Ever since manga invaded comic book shops and bookstores across the country in the early 00’s, fans have drawn battle lines. Manga has been looked down upon as childish and annoying; every series has a similar premise led by a cast of characters with abnormally large eyes and dangerously spiky hair. In turn, Western comics are stereotyped into the superhero genre, which is viewed as bland and repetitive. In reality, some individual manga series are in fact better than a few Western comic books, and vice versa. Whatever you call them, manga, manwha, or graphic novels, comics are comics, and no matter the style or direction that they’re read in, the stories tend to be universal. Nerds need to band together and embrace other’s cultures and ideas, because whether or not anyone wants to admit it, Goku is very similar to Superman.

It’s easy for Western comic fans to become bitter. While Barnes & Noble still stocks plenty of volumes of Spider-Man and Batman, it pales in comparison to the copious amounts of manga they carry. Nearly five full shelves are dedicated to Japanese graphic novels in the majority of big name booksellers, contrasting the tiny section they generally hold for DC, Marvel, and every other Independent publisher. The reason for this is simple, though, and that’s sales. Superhero comics have become increasingly more difficult to get into because of the ever-expanding universes and complicated starting points. At what issue/bound edition should a beginner start reading Batman, assuming that they don’t want to backtrack all the way to the 1960s, where the art and story arcs were more simplistic.

Batman R.I.P. certainly isn’t a good jumping off point; in fact, Grant Morrison’s head-scratching and sometimes ridiculous graphic novel would leave any new reader sticking with the Christopher Nolan movies in favor of exploring the original source material any further. In addition to that, there’s no number on the bound editions, leaving the buyer to do the guess work/research. And because there’s no numerical order, the shelves, which the graphic novels occupy, are completely disordered, because only a true comic book fan could canonically organize that mess. The manga section, on the other hand, is very tidy, for all the opposite reason mentioned.

But manga’s recent popularity isn’t unequivocally positive. Because of the demand, more and more series are licensed and released, and not all to critical acclaim.
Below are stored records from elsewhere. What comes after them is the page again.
import Summits.CriticalPhenomena.CardyFormulaZ2.Theses.CardyMaterialLaw

/-!
# Birth skeleton — crux `LimitRegularity` of route `CardyMaterialLaw` (item stmt-CriticalPhenomena-11172)

Line `birth` (the harmonic / mean-value line). The crux asks that every locally uniform
subsequential limit `G = (G₀, G₁, G₂)` of the bond-`ℤ²` separating triple
`bondSeparatingProb T α (u n)` on a 3-marked Jordan domain `T` be real-differentiable on the open
carrier `T.carrier`. Pointwise differentiability has no discrete counterpart that survives locally
uniform limits; INTEGRATED identities do. The line therefore routes the crux through the one
regularity mechanism known to pass to the limit — the mean-value (harmonicity) property — cut into
three named lemmas of three different tiers:

* `stub_separatingLimit_continuousOn` (RSW tier, provable in kind now): limits are continuous on the carrier
  (three-arm/RSW equicontinuity above the mesh scale, Bollobás–Riordan 2006 Ch. 7 Claim 22 p. 197,
  Smirnov arXiv:0909.4499 Lemma 2.2, transplanted to bond-`ℤ²`).
* `stub_limit_circleMeanValue` (the load-bearing, CI-strength stub): every limit `G_α` has the
  mean-value property over the closed discs inside the carrier,
  `G α z = Real.circleAverage (G α) z r`. True in the Cardy world (limits are
  `1/3 + (2/3) Re(ψ s^{-α})`, harmonic); strictly WEAKER than the contour identity (36) of
  Bollobás–Riordan / `CardyHarmonicInvariants.MoreraOnZ2` (no phase relation between the three
  components is asserted) and strictly STRONGER than the crux.
* `stub_meanValue_harmonicOnNhd` (classical analysis, provable now from the tree): a function
  continuous on an open `U ⊆ ℂ` with the circle mean-value property over the closed discs in `U`
  is harmonic on `U` (converse mean-value theorem; Ransford 1995 Thm. 1.2.? / Axler–Bourdon–Ramey
  Thm. 1.24). Tree inputs: `Literature.Analysis.Complex.exists_harmonicContOnCl_eqOn_sphere`
  (disc Dirichlet problem, `DiscDirichletProblem.lean`), Mathlib
  `HarmonicContOnCl.circleAverage_eq`, and the strong maximum principle for the circle
  sub-mean-value property `eqOn_of_isMaxOn_of_le_circleAverage_of_subset`
  (`SubMeanValueLocalMaximumPrinciple.lean`) applied to `±(f − h)` on the disc.

`LimitRegularity_of` composes them (harmonic ⇒ `C²` ⇒ differentiable on the open carrier) and
concludes the route decl `Summit.CriticalPhenomena.CardyFormulaZ2.Theses.CardyMaterialLaw.LimitRegularity`
by name. Shape (D-0027 §3.3, as in `Cruxes/IsingJetsConformal/Lines/birth.lean` and
`Cruxes/MeckeRigidity/Lines/birth.lean`): the registered stubs are the theorems
`stub_<name> : <statement over tree declarations> := by sorry` (the ONLY sorries of the file); the by-name
`Prop` handles `Stubs.stub_<name> := type_of% stub_<name>` are what the layer-invariant audit
`#h21_check_skeleton` requires of the hypotheses of `LimitRegularity_of` (the `@[stub]` tag is
gate-stamped, not written by a seat); the final `example` checks that
`LimitRegularity_of stub₁ stub₂ stub₃ : LimitRegularity` typechecks (the two spellings agree
definitionally).
-/

namespace Summit.CriticalPhenomena.CardyFormulaZ2.Cruxes.LimitRegularity.Birth

/-- **Stub 1 (RSW tier).** Every locally uniform subsequential limit of the bond-`ℤ²` separating
triple on a 3-marked Jordan domain is continuous on the (open) carrier. Mechanism: for
`|z − z'| = r ≫ δ`, `|H^δ_α(z) − H^δ_α(z')| ≤ P[three arms (open, open, dual) from B(z, r) to
distance dist(z, ∂Ω)] ≤ C (r / dist(z, ∂Ω))^ε` uniformly in `δ ≤ r` (RSW), so limits are locally
Hölder. [Bollobás–Riordan 2006, Ch. 7 Claim 22; Smirnov arXiv:0909.4499 Lemma 2.2] -/
theorem stub_separatingLimit_continuousOn :
    ∀ (T : Literature.Probability.RandomPlanarGeometry.MarkedDomain 3) (u : ℕ → ℝ)
      (G : Fin 3 → ℂ → ℝ), (∀ n, 0 < u n) → Filter.Tendsto u Filter.atTop (nhds 0) →
      (∀ α : Fin 3, TendstoLocallyUniformlyOn
        (fun (n : ℕ) (z : ℂ) => Literature.Probability.Percolation.bondSeparatingProb T α (u n) z)
        (G α) Filter.atTop T.carrier) →
      ∀ α : Fin 3, ContinuousOn (G α) T.carrier := by
  sorry

/-- **Stub 2 (load-bearing, CI-strength).** Every locally uniform subsequential limit `G_α` of the
bond-`ℤ²` separating triple has the circle mean-value property over every closed disc contained in
the carrier: `G α z = circleAverage (G α) z r`. In the Cardy world `G_α = 1/3 + (2/3) Re(ψ s^{-α})`
is harmonic, so this holds; no weaker input than conformal invariance is known to give it — this is
where the open problem sits on this line. Strictly weaker than the Bollobás–Riordan contour
identity (36) (no phase relation between components), strictly stronger than the crux.
[Bollobás–Riordan 2006, Ch. 7 (36)–(38); Smirnov 2001 Thm. 1; Grimmett 2018 §5.7] -/
theorem stub_limit_circleMeanValue :
    ∀ (T : Literature.Probability.RandomPlanarGeometry.MarkedDomain 3) (u : ℕ → ℝ)
      (G : Fin 3 → ℂ → ℝ), (∀ n, 0 < u n) → Filter.Tendsto u Filter.atTop (nhds 0) →
      (∀ α : Fin 3, TendstoLocallyUniformlyOn
        (fun (n : ℕ) (z : ℂ) => Literature.Probability.Percolation.bondSeparatingProb T α (u n) z)
        (G α) Filter.atTop T.carrier) →
      ∀ α : Fin 3, ∀ z ∈ T.carrier, ∀ r : ℝ, 0 < r → Metric.closedBall z r ⊆ T.carrier →
        G α z = Real.circleAverage (G α) z r := by
  sorry

/-- **Stub 3 (converse mean-value theorem; classical, provable now).** A real function continuous
on an open set `U ⊆ ℂ` with the circle mean-value property over every closed disc contained in
`U` is harmonic on `U`. Proof plan in the tree: on a disc `closedBall c R ⊆ U` solve the Dirichlet
problem with boundary data `f` (`Literature.Analysis.Complex.exists_harmonicContOnCl_eqOn_sphere`);
the solution `h` has the mean-value property (`HarmonicContOnCl.circleAverage_eq`), so `f − h` and
`h − f` are continuous on the closed disc, vanish on the sphere and satisfy the circle
sub-mean-value property on the open disc; the strong maximum principle
(`eqOn_of_isMaxOn_of_le_circleAverage_of_subset`) forces `f = h` on the disc, so `f` is harmonic
at `c`. [Ransford 1995, Thm. 1.2.?; Axler–Bourdon–Ramey, Harmonic Function Theory, Thm. 1.24] -/
theorem stub_meanValue_harmonicOnNhd :
    ∀ (U : Set ℂ) (f : ℂ → ℝ), IsOpen U → ContinuousOn f U →
      (∀ z ∈ U, ∀ r : ℝ, 0 < r → Metric.closedBall z r ⊆ U → f z = Real.circleAverage f z r) →
      InnerProductSpace.HarmonicOnNhd f U := by
  sorry

/-! ### By-name `Prop` handles of the three registered stubs (D-0027 §3.3) -/

namespace Stubs

/-- By-name handle: the statement of the registered stub `stub_separatingLimit_continuousOn`. -/
def stub_separatingLimit_continuousOn : Prop :=
  type_of% _root_.Summit.CriticalPhenomena.CardyFormulaZ2.Cruxes.LimitRegularity.Birth.stub_separatingLimit_continuousOn

/-- By-name handle: the statement of the registered stub `stub_limit_circleMeanValue`. -/
def stub_limit_circleMeanValue : Prop :=
  type_of% _root_.Summit.CriticalPhenomena.CardyFormulaZ2.Cruxes.LimitRegularity.Birth.stub_limit_circleMeanValue

/-- By-name handle: the statement of the registered stub `stub_meanValue_harmonicOnNhd`. -/
def stub_meanValue_harmonicOnNhd : Prop :=
  type_of% _root_.Summit.CriticalPhenomena.CardyFormulaZ2.Cruxes.LimitRegularity.Birth.stub_meanValue_harmonicOnNhd

end Stubs

/-! ### The composition (sorry-free): the three stubs imply the crux BY NAME -/

/-- **Composition (kernel-checked, no sorry).** Hypotheses = the three stub statements BY NAME
(`Stubs.stub_*`), conclusion = the route decl `CardyMaterialLaw.LimitRegularity` BY NAME: a limit is
continuous (stub 1) and has the circle mean-value property (stub 2) on the open carrier, hence is
harmonic there (stub 3), hence `C²`, hence real-differentiable on the carrier. [folklore] -/
theorem LimitRegularity_of (hcont : Stubs.stub_separatingLimit_continuousOn)
    (hmv : Stubs.stub_limit_circleMeanValue) (hharm : Stubs.stub_meanValue_harmonicOnNhd) :
    Summit.CriticalPhenomena.CardyFormulaZ2.Theses.CardyMaterialLaw.LimitRegularity := by
  unfold Stubs.stub_separatingLimit_continuousOn at hcont
  unfold Stubs.stub_limit_circleMeanValue at hmv
  unfold Stubs.stub_meanValue_harmonicOnNhd at hharm
  intro T u G hu hu0 hlim α
  -- the carrier of a Jordan domain is open
  have hU : IsOpen T.carrier := T.isOpen
  -- stub 1: the limit component `G α` is continuous on the carrier
  have hc : ContinuousOn (G α) T.carrier := hcont T u G hu hu0 hlim α
  -- stub 2: it has the circle mean-value property over the closed discs inside the carrier
  have hm : ∀ z ∈ T.carrier, ∀ r : ℝ, 0 < r → Metric.closedBall z r ⊆ T.carrier →
      G α z = Real.circleAverage (G α) z r := hmv T u G hu hu0 hlim α
  -- stub 3: hence it is harmonic on the carrier
  have hh : InnerProductSpace.HarmonicOnNhd (G α) T.carrier := hharm T.carrier (G α) hU hc hm
  -- harmonic ⇒ C² ⇒ differentiable at every point of the open carrier
  intro z hz
  have h2 : ContDiffAt ℝ 2 (G α) z := (hh z hz).1
  exact (h2.differentiableAt (by norm_num)).differentiableWithinAt

/-- Agreement check: the registered (sorried) stubs feed the composition literally, so the two
spellings of each stub statement agree definitionally and the skeleton proves the crux modulo
exactly the three stubs. -/
example : Summit.CriticalPhenomena.CardyFormulaZ2.Theses.CardyMaterialLaw.LimitRegularity :=
  LimitRegularity_of stub_separatingLimit_continuousOn stub_limit_circleMeanValue stub_meanValue_harmonicOnNhd

end Summit.CriticalPhenomena.CardyFormulaZ2.Cruxes.LimitRegularity.Birth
Stupid, generic titles are printed because of the popularity of the artwork style. In turn, the perceived quality of manga is going down with every throwaway High School-Action-Romance-Fantasy thriller. The market’s been flooded with so much material that the ones worth reading are dwarfed by the all the duds. Titles like Black Lagoon, Gantz, One Piece, and even Dragon Ball Z are just a few of the many manga series that all comic book fans would enjoy not only for the innovative writing, but also the different art styles. Dragon Ball is easy to criticize for all of the genre tropes in contains, but you have to remember that without Akira Toriyama’s classic, popular titles Naruto, Bleach, and Fullmetal Alchemist wouldn’t exist. That’s like making fun of Superman because he wears tights.

It goes both ways, and people who consider themselves either manga or Western comic book fans ought to explore other mediums. Every graphic novel junkie should have a copy of All Star Superman, Bone, and Dragon Ball Z on their shelf.